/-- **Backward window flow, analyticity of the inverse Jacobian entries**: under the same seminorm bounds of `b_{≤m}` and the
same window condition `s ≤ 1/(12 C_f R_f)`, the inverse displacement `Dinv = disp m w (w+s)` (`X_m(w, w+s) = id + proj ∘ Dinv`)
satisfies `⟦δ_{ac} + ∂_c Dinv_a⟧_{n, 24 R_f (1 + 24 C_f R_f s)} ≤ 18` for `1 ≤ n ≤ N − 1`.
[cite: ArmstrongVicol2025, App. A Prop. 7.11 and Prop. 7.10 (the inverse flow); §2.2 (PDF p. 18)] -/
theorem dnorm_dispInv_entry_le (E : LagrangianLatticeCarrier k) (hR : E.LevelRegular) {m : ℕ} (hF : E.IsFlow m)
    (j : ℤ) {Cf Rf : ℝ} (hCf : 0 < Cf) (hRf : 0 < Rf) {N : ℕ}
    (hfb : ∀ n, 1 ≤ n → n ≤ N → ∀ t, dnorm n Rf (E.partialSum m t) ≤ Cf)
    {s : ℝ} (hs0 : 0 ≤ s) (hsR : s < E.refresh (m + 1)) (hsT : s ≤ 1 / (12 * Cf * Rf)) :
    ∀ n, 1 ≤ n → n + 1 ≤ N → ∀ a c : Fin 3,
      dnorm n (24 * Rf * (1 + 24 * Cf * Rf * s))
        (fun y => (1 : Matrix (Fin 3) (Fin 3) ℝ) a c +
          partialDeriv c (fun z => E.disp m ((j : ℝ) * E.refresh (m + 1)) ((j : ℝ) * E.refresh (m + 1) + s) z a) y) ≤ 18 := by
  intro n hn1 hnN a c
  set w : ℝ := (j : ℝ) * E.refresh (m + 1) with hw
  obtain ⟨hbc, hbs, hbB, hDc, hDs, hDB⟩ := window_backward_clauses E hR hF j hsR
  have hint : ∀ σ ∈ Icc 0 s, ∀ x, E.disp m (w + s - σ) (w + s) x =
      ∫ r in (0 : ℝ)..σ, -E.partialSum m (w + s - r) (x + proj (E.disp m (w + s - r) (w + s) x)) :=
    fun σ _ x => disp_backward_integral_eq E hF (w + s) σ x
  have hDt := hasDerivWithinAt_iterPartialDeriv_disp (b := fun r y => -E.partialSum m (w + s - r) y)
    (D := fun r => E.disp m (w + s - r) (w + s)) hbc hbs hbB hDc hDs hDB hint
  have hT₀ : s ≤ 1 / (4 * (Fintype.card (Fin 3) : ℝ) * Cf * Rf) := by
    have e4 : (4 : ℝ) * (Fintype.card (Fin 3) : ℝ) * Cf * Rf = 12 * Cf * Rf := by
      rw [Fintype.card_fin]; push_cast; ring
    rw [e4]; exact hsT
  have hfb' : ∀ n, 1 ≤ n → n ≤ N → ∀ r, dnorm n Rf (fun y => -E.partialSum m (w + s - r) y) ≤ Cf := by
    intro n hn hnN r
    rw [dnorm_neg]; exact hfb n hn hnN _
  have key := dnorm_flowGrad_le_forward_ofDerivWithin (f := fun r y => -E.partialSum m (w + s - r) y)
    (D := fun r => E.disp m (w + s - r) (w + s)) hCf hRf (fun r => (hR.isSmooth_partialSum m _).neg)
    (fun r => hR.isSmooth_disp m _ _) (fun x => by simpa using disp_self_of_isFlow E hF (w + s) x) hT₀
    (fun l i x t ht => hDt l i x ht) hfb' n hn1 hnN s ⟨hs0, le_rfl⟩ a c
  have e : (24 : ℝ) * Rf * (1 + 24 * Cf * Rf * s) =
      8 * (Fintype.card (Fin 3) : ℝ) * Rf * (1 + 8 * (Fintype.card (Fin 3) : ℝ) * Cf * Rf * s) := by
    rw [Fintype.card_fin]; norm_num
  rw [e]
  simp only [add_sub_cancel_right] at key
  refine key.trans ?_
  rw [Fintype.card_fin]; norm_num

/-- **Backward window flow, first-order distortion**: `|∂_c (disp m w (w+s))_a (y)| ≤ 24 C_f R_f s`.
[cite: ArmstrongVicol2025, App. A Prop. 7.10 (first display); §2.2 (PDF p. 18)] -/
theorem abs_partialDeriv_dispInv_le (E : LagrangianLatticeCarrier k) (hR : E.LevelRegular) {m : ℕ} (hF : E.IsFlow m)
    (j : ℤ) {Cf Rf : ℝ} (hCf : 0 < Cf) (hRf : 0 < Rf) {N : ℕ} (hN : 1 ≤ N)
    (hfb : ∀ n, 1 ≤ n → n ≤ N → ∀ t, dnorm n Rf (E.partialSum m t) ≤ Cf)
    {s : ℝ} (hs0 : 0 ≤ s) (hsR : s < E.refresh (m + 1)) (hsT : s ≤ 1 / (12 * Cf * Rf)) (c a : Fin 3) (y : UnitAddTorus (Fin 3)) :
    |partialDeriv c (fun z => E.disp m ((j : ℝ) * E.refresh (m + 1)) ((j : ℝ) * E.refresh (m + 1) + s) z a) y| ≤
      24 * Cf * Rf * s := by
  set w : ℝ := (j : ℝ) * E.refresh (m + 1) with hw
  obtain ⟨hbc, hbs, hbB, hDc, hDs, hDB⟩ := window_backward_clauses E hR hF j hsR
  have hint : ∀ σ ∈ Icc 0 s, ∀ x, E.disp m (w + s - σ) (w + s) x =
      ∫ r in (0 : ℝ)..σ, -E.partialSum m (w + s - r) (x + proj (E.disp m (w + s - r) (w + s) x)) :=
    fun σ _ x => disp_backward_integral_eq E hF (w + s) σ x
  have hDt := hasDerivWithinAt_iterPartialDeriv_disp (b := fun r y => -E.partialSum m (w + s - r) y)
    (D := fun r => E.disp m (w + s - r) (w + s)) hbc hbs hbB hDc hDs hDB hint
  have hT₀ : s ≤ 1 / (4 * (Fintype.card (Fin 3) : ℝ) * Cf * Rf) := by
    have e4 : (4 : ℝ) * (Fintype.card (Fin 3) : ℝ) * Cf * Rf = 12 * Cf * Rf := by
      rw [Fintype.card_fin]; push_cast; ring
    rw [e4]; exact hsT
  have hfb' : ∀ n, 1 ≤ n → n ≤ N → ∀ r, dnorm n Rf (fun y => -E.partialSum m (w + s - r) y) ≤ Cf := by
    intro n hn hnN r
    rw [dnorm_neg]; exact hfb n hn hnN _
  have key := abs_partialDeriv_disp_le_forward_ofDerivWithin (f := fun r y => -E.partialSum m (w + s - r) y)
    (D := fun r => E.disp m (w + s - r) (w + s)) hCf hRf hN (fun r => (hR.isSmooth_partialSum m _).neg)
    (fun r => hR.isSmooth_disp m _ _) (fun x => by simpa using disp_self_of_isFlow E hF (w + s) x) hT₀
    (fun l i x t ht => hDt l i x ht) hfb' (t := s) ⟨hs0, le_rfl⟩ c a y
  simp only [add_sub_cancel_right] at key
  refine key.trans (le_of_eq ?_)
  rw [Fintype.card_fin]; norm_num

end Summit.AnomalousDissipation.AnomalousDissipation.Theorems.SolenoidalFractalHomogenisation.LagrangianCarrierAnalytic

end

☆ ☆ ☆ ☆ ☆ ☆ ☆

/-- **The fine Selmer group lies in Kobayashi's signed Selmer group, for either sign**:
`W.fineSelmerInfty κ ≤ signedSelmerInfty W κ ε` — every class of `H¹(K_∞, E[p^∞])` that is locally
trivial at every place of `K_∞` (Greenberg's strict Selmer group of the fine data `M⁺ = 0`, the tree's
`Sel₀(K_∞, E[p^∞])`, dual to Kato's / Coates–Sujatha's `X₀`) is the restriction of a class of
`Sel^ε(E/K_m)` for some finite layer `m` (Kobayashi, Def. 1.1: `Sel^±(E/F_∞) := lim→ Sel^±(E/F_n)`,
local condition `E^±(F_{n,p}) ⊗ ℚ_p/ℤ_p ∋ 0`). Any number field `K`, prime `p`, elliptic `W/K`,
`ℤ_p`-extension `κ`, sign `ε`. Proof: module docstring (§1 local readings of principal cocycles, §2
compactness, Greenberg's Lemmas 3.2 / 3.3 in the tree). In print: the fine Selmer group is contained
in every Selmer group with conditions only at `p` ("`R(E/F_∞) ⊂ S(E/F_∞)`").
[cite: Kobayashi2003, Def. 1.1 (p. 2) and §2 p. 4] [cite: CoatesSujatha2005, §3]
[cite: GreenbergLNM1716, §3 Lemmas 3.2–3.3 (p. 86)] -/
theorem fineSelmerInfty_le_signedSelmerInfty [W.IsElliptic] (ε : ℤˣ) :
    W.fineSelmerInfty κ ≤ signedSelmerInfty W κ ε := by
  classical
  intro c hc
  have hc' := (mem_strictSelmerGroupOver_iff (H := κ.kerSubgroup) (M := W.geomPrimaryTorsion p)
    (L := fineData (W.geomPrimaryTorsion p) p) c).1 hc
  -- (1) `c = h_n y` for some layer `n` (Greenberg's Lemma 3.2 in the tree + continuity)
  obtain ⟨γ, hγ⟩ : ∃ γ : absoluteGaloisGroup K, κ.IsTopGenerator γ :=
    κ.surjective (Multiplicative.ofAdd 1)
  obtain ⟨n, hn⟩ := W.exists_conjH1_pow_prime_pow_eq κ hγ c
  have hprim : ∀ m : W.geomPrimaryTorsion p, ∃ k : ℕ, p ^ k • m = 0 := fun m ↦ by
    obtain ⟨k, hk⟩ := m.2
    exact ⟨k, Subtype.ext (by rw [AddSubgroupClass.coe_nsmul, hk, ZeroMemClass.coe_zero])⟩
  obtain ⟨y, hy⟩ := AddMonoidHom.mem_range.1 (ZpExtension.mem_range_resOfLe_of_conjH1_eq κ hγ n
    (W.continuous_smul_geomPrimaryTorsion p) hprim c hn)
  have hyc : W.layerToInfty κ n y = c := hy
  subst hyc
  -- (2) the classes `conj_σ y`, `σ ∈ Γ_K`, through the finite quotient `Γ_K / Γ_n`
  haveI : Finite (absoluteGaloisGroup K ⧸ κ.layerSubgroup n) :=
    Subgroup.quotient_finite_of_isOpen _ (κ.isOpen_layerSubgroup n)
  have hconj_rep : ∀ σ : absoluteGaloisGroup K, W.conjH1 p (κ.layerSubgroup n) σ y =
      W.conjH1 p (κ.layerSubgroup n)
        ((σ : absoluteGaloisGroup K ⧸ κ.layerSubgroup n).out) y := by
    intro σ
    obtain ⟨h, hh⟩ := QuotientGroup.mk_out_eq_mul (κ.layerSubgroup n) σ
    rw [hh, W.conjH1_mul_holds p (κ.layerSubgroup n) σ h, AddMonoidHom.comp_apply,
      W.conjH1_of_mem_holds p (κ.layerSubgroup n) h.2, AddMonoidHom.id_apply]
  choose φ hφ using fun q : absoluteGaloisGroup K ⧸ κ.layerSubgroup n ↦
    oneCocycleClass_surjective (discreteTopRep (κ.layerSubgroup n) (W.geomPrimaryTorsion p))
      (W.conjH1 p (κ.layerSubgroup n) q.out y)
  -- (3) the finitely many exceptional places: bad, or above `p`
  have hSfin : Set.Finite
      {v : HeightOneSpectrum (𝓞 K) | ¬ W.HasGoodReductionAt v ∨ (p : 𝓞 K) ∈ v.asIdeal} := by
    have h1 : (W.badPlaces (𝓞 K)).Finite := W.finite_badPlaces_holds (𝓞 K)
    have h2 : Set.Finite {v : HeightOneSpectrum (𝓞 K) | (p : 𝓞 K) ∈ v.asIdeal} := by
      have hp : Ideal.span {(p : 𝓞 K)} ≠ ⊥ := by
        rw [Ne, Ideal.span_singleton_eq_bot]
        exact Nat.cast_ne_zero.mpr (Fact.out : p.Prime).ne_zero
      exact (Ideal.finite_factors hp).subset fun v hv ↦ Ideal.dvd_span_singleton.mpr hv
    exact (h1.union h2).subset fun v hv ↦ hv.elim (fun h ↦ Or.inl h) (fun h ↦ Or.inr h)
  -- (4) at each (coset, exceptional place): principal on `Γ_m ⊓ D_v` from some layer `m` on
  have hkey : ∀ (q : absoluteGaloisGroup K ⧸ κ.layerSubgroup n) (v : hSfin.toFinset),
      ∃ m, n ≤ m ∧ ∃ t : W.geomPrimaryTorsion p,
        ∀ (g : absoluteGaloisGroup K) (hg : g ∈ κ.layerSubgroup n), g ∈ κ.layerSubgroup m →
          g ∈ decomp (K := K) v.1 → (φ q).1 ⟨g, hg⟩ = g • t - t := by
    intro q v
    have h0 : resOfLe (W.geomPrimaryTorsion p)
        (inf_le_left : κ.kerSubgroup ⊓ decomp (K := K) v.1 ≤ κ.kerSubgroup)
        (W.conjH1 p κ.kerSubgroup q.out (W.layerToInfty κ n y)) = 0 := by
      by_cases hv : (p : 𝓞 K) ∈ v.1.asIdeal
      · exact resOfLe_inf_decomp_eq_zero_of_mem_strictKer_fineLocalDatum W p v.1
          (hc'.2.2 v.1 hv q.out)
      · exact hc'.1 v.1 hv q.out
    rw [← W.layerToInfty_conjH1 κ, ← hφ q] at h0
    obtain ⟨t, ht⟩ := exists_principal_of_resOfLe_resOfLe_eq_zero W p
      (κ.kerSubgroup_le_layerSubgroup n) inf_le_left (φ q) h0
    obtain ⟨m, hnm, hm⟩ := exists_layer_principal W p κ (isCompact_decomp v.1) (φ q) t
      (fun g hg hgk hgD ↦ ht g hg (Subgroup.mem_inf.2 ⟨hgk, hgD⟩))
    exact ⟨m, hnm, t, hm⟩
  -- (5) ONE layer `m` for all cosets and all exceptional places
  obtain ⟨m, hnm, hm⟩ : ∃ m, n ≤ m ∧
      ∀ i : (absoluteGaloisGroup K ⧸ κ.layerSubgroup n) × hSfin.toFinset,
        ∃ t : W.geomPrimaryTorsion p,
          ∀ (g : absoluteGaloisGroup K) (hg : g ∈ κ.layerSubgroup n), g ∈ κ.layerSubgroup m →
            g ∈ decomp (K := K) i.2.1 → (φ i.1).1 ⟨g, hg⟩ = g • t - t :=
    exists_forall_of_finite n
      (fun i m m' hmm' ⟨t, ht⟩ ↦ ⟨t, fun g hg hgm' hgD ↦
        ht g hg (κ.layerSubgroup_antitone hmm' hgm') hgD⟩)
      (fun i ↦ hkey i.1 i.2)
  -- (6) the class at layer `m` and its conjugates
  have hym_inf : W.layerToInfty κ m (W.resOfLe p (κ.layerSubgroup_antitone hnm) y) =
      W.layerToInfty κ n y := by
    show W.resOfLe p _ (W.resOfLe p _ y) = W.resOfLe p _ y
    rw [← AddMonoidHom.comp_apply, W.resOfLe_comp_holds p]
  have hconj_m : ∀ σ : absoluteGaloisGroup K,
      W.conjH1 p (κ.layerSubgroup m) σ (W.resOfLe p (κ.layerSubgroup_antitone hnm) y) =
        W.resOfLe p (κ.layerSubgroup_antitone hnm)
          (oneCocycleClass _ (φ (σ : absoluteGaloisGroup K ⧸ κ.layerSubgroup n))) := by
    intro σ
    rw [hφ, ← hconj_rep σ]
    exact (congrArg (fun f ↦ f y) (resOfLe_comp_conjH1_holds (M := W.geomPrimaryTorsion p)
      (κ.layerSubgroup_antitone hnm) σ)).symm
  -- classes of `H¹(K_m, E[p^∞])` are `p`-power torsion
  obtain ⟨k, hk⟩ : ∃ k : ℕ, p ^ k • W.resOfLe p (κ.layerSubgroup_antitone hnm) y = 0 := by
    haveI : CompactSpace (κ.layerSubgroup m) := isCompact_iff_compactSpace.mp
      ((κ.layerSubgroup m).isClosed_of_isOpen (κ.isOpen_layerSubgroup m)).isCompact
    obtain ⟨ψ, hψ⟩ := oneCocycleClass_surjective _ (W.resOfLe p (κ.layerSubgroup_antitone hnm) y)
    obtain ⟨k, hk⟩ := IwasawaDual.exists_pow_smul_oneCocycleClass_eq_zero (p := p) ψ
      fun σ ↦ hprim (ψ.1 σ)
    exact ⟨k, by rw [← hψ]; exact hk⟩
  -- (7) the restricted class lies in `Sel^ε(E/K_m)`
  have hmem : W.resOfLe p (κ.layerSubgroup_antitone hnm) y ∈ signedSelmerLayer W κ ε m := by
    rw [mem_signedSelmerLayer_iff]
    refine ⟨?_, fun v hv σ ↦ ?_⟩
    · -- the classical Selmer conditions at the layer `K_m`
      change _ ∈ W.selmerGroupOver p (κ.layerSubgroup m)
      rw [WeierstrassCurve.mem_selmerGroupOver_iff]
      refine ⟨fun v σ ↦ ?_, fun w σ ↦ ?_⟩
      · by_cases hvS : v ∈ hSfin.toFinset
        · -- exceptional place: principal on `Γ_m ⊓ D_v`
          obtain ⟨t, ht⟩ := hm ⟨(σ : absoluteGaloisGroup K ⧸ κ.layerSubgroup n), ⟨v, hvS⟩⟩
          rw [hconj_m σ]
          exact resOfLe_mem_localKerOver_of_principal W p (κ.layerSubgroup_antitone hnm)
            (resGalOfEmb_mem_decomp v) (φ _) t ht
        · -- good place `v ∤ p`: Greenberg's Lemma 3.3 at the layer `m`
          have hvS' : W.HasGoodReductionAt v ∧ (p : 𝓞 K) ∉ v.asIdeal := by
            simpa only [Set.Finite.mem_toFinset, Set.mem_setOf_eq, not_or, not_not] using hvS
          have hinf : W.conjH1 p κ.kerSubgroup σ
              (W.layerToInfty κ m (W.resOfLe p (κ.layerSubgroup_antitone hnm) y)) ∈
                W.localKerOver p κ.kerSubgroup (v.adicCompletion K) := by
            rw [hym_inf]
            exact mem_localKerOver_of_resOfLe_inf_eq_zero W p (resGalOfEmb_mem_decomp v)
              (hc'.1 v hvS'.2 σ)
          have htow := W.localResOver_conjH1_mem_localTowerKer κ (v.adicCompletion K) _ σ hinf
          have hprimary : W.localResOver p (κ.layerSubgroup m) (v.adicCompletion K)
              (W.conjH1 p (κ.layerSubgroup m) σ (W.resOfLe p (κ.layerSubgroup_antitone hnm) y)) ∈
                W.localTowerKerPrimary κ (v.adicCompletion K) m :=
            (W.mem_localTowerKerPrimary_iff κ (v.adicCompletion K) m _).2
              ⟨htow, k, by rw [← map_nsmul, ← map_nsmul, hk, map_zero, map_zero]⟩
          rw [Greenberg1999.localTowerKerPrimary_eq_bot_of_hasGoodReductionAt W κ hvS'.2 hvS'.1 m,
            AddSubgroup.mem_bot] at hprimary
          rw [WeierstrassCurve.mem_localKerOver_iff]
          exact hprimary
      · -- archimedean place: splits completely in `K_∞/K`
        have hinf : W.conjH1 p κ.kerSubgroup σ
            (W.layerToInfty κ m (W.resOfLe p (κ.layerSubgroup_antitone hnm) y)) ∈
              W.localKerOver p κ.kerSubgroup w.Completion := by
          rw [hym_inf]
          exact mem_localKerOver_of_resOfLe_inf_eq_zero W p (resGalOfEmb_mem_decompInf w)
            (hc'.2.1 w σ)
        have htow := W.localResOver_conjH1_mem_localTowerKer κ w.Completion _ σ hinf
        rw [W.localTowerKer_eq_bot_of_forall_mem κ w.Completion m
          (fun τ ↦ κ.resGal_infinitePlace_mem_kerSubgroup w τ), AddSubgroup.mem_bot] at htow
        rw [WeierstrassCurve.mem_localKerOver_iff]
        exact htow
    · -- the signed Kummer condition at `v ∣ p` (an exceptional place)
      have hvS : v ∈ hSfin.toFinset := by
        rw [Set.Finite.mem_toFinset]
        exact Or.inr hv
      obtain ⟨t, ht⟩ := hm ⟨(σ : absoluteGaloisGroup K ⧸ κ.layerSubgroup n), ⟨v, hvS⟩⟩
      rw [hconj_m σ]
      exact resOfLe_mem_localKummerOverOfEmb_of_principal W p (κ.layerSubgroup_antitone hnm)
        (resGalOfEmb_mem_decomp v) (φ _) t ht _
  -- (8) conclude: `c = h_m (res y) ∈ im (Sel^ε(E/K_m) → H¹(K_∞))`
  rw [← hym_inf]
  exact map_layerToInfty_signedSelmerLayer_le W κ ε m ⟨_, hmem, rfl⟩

☆ ☆ ☆ ☆ ☆ ☆ ☆

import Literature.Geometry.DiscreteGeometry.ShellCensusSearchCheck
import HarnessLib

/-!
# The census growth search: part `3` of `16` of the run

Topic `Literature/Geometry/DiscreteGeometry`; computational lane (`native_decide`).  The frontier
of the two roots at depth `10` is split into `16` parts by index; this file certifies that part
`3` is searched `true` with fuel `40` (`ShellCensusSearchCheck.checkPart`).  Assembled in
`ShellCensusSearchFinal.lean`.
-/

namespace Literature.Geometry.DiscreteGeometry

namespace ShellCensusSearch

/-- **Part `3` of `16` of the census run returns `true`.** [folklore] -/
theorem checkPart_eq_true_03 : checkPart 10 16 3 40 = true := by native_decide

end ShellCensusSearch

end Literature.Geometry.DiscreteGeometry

☆ ☆ ☆ ☆ ☆ ☆ ☆

◆ WHAT THIS TASK INVOLVES ◆
Working through the records, find each line containing the word "refresh" and copy it.

◆ YOUR SOLUTION ◆
    {s : ℝ} (hs0 : 0 ≤ s) (hsR : s < E.refresh (m + 1)) (hsT : s ≤ 1 / (12 * Cf * Rf)) :
          partialDeriv c (fun z => E.disp m ((j : ℝ) * E.refresh (m + 1)) ((j : ℝ) * E.refresh (m + 1) + s) z a) y) ≤ 18 := by
  set w : ℝ := (j : ℝ) * E.refresh (m + 1) with hw
    {s : ℝ} (hs0 : 0 ≤ s) (hsR : s < E.refresh (m + 1)) (hsT : s ≤ 1 / (12 * Cf * Rf)) (c a : Fin 3) (y : UnitAddTorus (Fin 3)) :
    |partialDeriv c (fun z => E.disp m ((j : ℝ) * E.refresh (m + 1)) ((j : ℝ) * E.refresh (m + 1) + s) z a) y| ≤
  set w : ℝ := (j : ℝ) * E.refresh (m + 1) with hw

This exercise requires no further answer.